Let me guess, you only own muzzle-loaders. No? Then why do you want anything more modern when the old stuff ain't broke?

Come on, what would be wrong with a gun that didn't need lubrication? Not that it is out there yet, but what'd be wrong with it?

The Bushmaster
November 24, 2008, 04:25 PM
You're right, Sam Adams. I do have guns that may be older then you still in operation and shooting 3 round groups of 1 5/8" at 100 yards (1948-49 Winchester .30 WCF mod 94) All it's seen is a little artilary grease on the bolt rails and Hoppe's #9 gun oil on the other moving parts. It takes very little time out of my life to do this service to my firearms and on top of all that, a good inspection to boot...My newest aquasition? A Kimber UCC II that I purchased 2 months ago. It sees artilary grease on the slide rails and Hoppe's #9 on the rest of the moving parts...

Without having to lube the firearm I wonder what else will be neglected...

DAVIDSDIVAD
November 24, 2008, 04:27 PM
I don't know about you, bushmaster, but if I could get parts coated in this stuff, I would.
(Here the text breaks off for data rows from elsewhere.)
import Literature.Analysis.FluidPDE.BesovBlowupRigidity
import Literature.Analysis.FluidPDE.NSCriticalClosureBesovKatoClass
import Literature.Analysis.FluidPDE.NSViscosityRescaling
import Literature.Analysis.FluidPDE.NSLerayHopfABCScaling
import Literature.Analysis.FluidPDE.BesovMildAssembly
import HarnessLib

/-!
# Discharge of `hasSmoothExtensionPast_of_eHomBesovNorm_bounded` (Gallagher–Koch–Planchon 2016,
# Thm. 1)

Analysis/FluidPDE proofs-only file (theorems only: no definition, no named fact; nothing accepted
is restated or changed). The named fact `hasSmoothExtensionPast_of_eHomBesovNorm_bounded`
(`NSCriticalClosure.lean`; I. Gallagher, G. S. Koch, F. Planchon, *Blow-up of critical Besov
norms at a potential Navier–Stokes singularity*, Comm. Math. Phys. 343 (2016), Thm. 1, in
contrapositive form for classical Leray–Hopf solutions) is proved:
`hasSmoothExtensionPast_of_eHomBesovNorm_bounded_holds`. The landing pad
`hasSmoothExtensionPast_of_eHomBesovNorm_bounded_of_classical_regular` (`NSCriticalClosureBesovKatoClass.lean`)
reduces it to the regularity of every point of the final time; for unit viscosity this is
`regular_at_final_time_of_classical_besov_bounded` (`BesovBlowupRigidity.lean`, the blow-up and
rigidity argument of Wang–Zhang 2017, §4, the Escauriaza–Seregin–Šverák route); a general
viscosity is reduced to `ν = 1` by the parabolic rescaling `ũ(s, x) = ν⁻¹ u(ν⁻¹ s, x)`
(`IsClassicalNSSolutionOn.viscosityRescale_set`, `IsLerayHopfOn.viscosityRescale`), under which the
Besov bound scales by `ν⁻¹` and essential boundedness on backward cylinders is transported back
(`regular_at_final_time_of_classical_besov_bounded_visc`).

## References

* I. Gallagher, G. S. Koch, F. Planchon, Comm. Math. Phys. 343 (2016) 39–82, Thm. 1. [GKP2016]
* W. Wang, Z. Zhang, Sci. China Math. 60 (2017) 637–650 = arXiv:1510.02589, §4. [WangZhang2016]
-/

noncomputable section

open MeasureTheory Set Function Filter Topology TopologicalSpace Metric
open scoped NNReal ENNReal SchwartzMap

namespace Literature.Analysis.FluidPDE

/-! ### General viscosity -/

section Viscosity

variable {u : ℝ → EuclideanSpace ℝ (Fin 3) → EuclideanSpace ℝ (Fin 3)}
  {p : ℝ → EuclideanSpace ℝ (Fin 3) → ℝ}
  {U : ℝ → 𝓢'(EuclideanSpace ℝ (Fin 3), EuclideanSpace ℂ (Fin 3))}

set_option maxHeartbeats 1600000 in
/-- **Regularity at the final time, general viscosity** (reduction to `ν = 1` by
`ũ(s, x) = ν⁻¹ u(ν⁻¹ s, x)`, `p̃(s, x) = ν⁻² p(ν⁻¹ s, x)` on `[0, νT)`). [cite: GKP2016, Thm. 1] -/
theorem regular_at_final_time_of_classical_besov_bounded_visc {ν : ℝ} (hν : 0 < ν)
    {r q : ℝ≥0∞} [Fact (1 ≤ r)] (hr3 : 3 < r) (hr : r < ⊤) (hq3 : 3 < q) (hq : q < ⊤)
    {T : ℝ} (hT : 0 < T)
    (hsol : IsClassicalNSSolutionOn (Ico 0 T) ν 0 u p) (hLH : IsLerayHopfOn T ν 0 (u 0) u)
    (hU : ∀ t ∈ Ico 0 T, IsDistributionOf (u t) (U t))
    (hsup : (⨆ t ∈ Ico 0 T, FunctionSpaces.eHomBesovNorm (-1 + 3 / r.toReal) r q (U t)) < ⊤)
    (x₀ : EuclideanSpace ℝ (Fin 3)) :
    ∃ ρ : ℝ, 0 < ρ ∧ eLpNorm (uncurry u) ∞ (volume.restrict (parabolicCylinder ρ ((T : ℝ), x₀))) < ∞ := by
  have hν0 : ν ≠ 0 := hν.ne'
  have hνi : 0 < ν⁻¹ := inv_pos.2 hν
  -- ### the rescaled solution with unit viscosity on `[0, νT)`
  set u' : ℝ → EuclideanSpace ℝ (Fin 3) → EuclideanSpace ℝ (Fin 3) := timeRescale ν⁻¹ ν⁻¹ u with hu'
  set p' : ℝ → EuclideanSpace ℝ (Fin 3) → ℝ := timeRescale ν⁻¹ (ν⁻¹ ^ 2) p with hp'
  have hT' : 0 < ν * T := mul_pos hν hT
  have hmaps : MapsTo (fun s => ν⁻¹ * s) (Ico 0 (ν * T)) (Ico 0 T) := by
    intro s hs
    refine ⟨mul_nonneg hνi.le hs.1, ?_⟩
    calc ν⁻¹ * s < ν⁻¹ * (ν * T) := mul_lt_mul_of_pos_left hs.2 hνi
      _ = T := by rw [← mul_assoc, inv_mul_cancel₀ hν0, one_mul]
  have hsol' : IsClassicalNSSolutionOn (Ico 0 (ν * T)) 1 0 u' p' := by
    have h := hsol.viscosityRescale_set hν0 hmaps (uniqueDiffOn_Ico 0 (ν * T))
    rwa [timeRescale_zero_force] at h
  have hLH' : IsLerayHopfOn (ν * T) 1 0 (u' 0) u' := by
    have h := hLH.viscosityRescale hνi
    rw [timeRescale_zero_force, inv_mul_cancel₀ hν0, div_inv_eq_mul, mul_comm T ν] at h
    have e : (ν⁻¹ • u 0) = u' 0 := by
      rw [hu', timeRescale_zero]; rfl
    rw [e] at h
    exact h
  -- the rescaled distributions and their Besov bound
  set U' : ℝ → 𝓢'(EuclideanSpace ℝ (Fin 3), EuclideanSpace ℂ (Fin 3)) := fun s => ((ν⁻¹ : ℝ) : ℂ) • U (ν⁻¹ * s)
    with hU'def
  have hU' : ∀ s ∈ Ico 0 (ν * T), IsDistributionOf (u' s) (U' s) := by
    intro s hs
    have h := (hU _ (hmaps hs)).const_smul ν⁻¹
    have e : u' s = ν⁻¹ • u (ν⁻¹ * s) := by rw [hu', timeRescale_slice]; rfl
    rw [e]
    exact h
  have ha : ((ν⁻¹ : ℝ) : ℂ) ≠ 0 := by exact_mod_cast hνi.ne'
  have hsup' : (⨆ s ∈ Ico 0 (ν * T), FunctionSpaces.eHomBesovNorm (-1 + 3 / r.toReal) r q (U' s)) < ⊤ := by
    refine lt_of_le_of_lt (b := ‖((ν⁻¹ : ℝ) : ℂ)‖ₑ * ⨆ t ∈ Ico 0 T,
      FunctionSpaces.eHomBesovNorm (-1 + 3 / r.toReal) r q (U t)) (iSup₂_le fun s hs => ?_)
      (ENNReal.mul_lt_top enorm_lt_top hsup)
    rw [hU'def]
    dsimp only
    rw [eHomBesovNorm_smul _ _ _ ha]
    exact mul_le_mul' le_rfl (le_iSup₂ (f := fun t (_ : t ∈ Ico 0 T) =>
      FunctionSpaces.eHomBesovNorm (-1 + 3 / r.toReal) r q (U t)) (ν⁻¹ * s) (hmaps hs))
  -- ### regularity of the rescaled solution at `(νT, x₀)`
  obtain ⟨ρ, hρ, hbd⟩ := regular_at_final_time_of_classical_besov_bounded hr3 hr hq3 hq hT' hsol' hLH' hU' hsup' x₀
  -- ### transport back
  set ρ' : ℝ := min ρ (ρ / Real.sqrt ν) with hρ'
  have hsν : 0 < Real.sqrt ν := Real.sqrt_pos.2 hν
  have hρ'pos : 0 < ρ' := lt_min hρ (div_pos hρ hsν)
  have hρ'ρ : ρ' ≤ ρ := min_le_left _ _
  have hρ'sq : ν * ρ' ^ 2 ≤ ρ ^ 2 := by
    have h1 : ρ' ≤ ρ / Real.sqrt ν := min_le_right _ _
    have h2 : ρ' ^ 2 ≤ (ρ / Real.sqrt ν) ^ 2 := pow_le_pow_left₀ hρ'pos.le h1 2
    rw [div_pow, Real.sq_sqrt hν.le] at h2
    rw [le_div_iff₀ hν] at h2
    linarith
  refine ⟨ρ', hρ'pos, ?_⟩
  -- the essential bound of `u'` on `Q_ρ(νT, x₀)`
  rw [eLpNorm_exponent_top] at hbd ⊢
  set S : ℝ≥0∞ := eLpNormEssSup (uncurry u') (volume.restrict (parabolicCylinder ρ (ν * T, x₀))) with hS
  have hae : ∀ᵐ z ∂(volume.restrict (parabolicCylinder ρ (ν * T, x₀))), ‖uncurry u' z‖ₑ ≤ S :=
    ae_le_eLpNormEssSup
  rw [ae_restrict_iff' (isOpen_parabolicCylinder _ _).measurableSet] at hae
  -- pull back along `(t, x) ↦ (ν t, x)`
  have hq1 : Measure.QuasiMeasurePreserving (fun t : ℝ => ν * t) volume volume := by
    refine ⟨measurable_const_mul ν, ?_⟩
    rw [Real.map_volume_mul_left hν0]
    exact Measure.smul_absolutelyContinuous
  have hqmp : Measure.QuasiMeasurePreserving
      (fun z : ℝ × EuclideanSpace ℝ (Fin 3) => (ν * z.1, z.2)) volume volume := by
    have h := MeasureTheory.QuasiMeasurePreserving.prodMap hq1
      (Measure.QuasiMeasurePreserving.id (volume : Measure (EuclideanSpace ℝ (Fin 3))))
    rw [Measure.volume_eq_prod]
    exact h
  have hae' := hqmp.ae hae
  refine lt_of_le_of_lt (eLpNormEssSup_le_of_ae_enorm_bound (C := ‖ν‖ₑ * S) ?_)
    (ENNReal.mul_lt_top enorm_lt_top hbd)
  rw [ae_restrict_iff' (isOpen_parabolicCylinder _ _).measurableSet]
  filter_upwards [hae'] with z hz hzQ
  -- `(ν z.1, z.2) ∈ Q_ρ(νT, x₀)`
  have hmem : ((ν * z.1, z.2) : ℝ × EuclideanSpace ℝ (Fin 3)) ∈ parabolicCylinder ρ (ν * T, x₀) := by
    rw [mem_parabolicCylinder] at hzQ ⊢
    refine ⟨⟨?_, ?_⟩, ball_subset_ball hρ'ρ hzQ.2⟩
    · dsimp only
      have h1 : T - ρ' ^ 2 < z.1 := hzQ.1.1
      nlinarith
    · dsimp only
      have h2 : z.1 < T := hzQ.1.2
      nlinarith
  have h := hz hmem
  -- `u' (ν t) x = ν⁻¹ • u t x`
  have e : uncurry u' (ν * z.1, z.2) = ν⁻¹ • u z.1 z.2 := by
    simp only [uncurry_apply_pair, hu', timeRescale_apply, ← mul_assoc, inv_mul_cancel₀ hν0, one_mul]
  rw [e, enorm_smul] at h
  have hνe : ‖ν⁻¹‖ₑ ≠ 0 := by simp [hν0]
  have hνe' : ‖ν⁻¹‖ₑ ≠ ⊤ := enorm_ne_top
  calc ‖uncurry u z‖ₑ = ‖ν‖ₑ * (‖ν⁻¹‖ₑ * ‖u z.1 z.2‖ₑ) := by
        rw [← mul_assoc, ← enorm_mul, mul_inv_cancel₀ hν0, enorm_one, one_mul]; rfl
    _ ≤ ‖ν‖ₑ * S := mul_le_mul' le_rfl h

end Viscosity

/-! ### The discharge -/

/-- **Gallagher–Koch–Planchon 2016, Thm. 1 — discharge of the named fact
`hasSmoothExtensionPast_of_eHomBesovNorm_bounded`**: a classical Leray–Hopf solution from rapidly
decaying data whose `Ḃ^{-1+3/p}_{p,q}` norm (`3 < p, q < ∞`) stays bounded up to `T` extends as a
classical solution past `T`. Proof: every point of the final time is regular
(`regular_at_final_time_of_classical_besov_bounded_visc`, the blow-up and rigidity argument of
Wang–Zhang 2017, §4, assembled in `BesovBlowupRigidity.lean`), and regular final times are passed
(`hasSmoothExtensionPast_of_eHomBesovNorm_bounded_of_classical_regular`). [cite: GKP2016, Thm. 1] [cite: WangZhang2016, §4] -/
theorem hasSmoothExtensionPast_of_eHomBesovNorm_bounded_holds :
    hasSmoothExtensionPast_of_eHomBesovNorm_bounded :=
  hasSmoothExtensionPast_of_eHomBesovNorm_bounded_of_classical_regular
    fun _ν _T hν hT _u _π _U _r _q _ hr3 hr hq3 hq hsol hLH _ hU hsup x₀ =>
      regular_at_final_time_of_classical_besov_bounded_visc hν hr3 hr hq3 hq hT hsol hLH hU hsup x₀

end Literature.Analysis.FluidPDE

end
Did you miss the part where the friction coefficient is .16 for lubricated steel, and this new stuff is .02?

That means your guns will last longer.

which means the wheel will take longer to break :)

Sinixstar
November 24, 2008, 04:30 PM
The problem I have with it is one simple word. "Permanent". What happens when 10 years from now, you come to find out that there is a problem with your permanent solution, and it is in fact causing more problems then it's fixing? What then?

tkaction
November 24, 2008, 04:37 PM
I am familliar with this and used its sister "cerflon"(almost the same stuff)
Smith and Wesson has a dry lube spray with it in it. It is a whole lot slicker than oil and permanenty adheres to metal. I fixed my SKS trigger pull with it to the point where gunsmithing is no longer necessary. Test show it slicker than moly disulfide.

The Bushmaster
November 24, 2008, 05:33 PM
DAVIDSDIVAD. I've had that Winchester 94 sense I was 18 (it was old when I bought it). I'll be 66 in a month. I have a feeling that my grand daughter (who wants it) will give it to her children. It's not wearing out very fast. It gets premium care when it's not hunting. I have a 1911 Colt that I bought in 1990 and have shot the hell out of it and it's doing fine.

And I agree with Sinixstar...And it's the reason I have never bought a Glock. They have too many problems and I still haven't seen one that has ran as long as my 1966 Colt SAA .357 magnum second generation (I use plain ol' Hoppe's #9 in it and its also doing fine).

I have noticed that Moly coated bullets are not as popular as they used to be...Must be a reason...I'll wait for a few (maybe 10 or so) years before I might try thatproduct...

DAVIDSDIVAD
November 24, 2008, 06:21 PM
Well, I use Hoppe's on my 1911 as well.
I'm just saying, if something will do the job much better, being sarcastic and stubborn for obstinacy's sake just plain doesn't make sense.

Not trying to force this newfangled whatsit on you, just saying maybe be a little more open to stuff.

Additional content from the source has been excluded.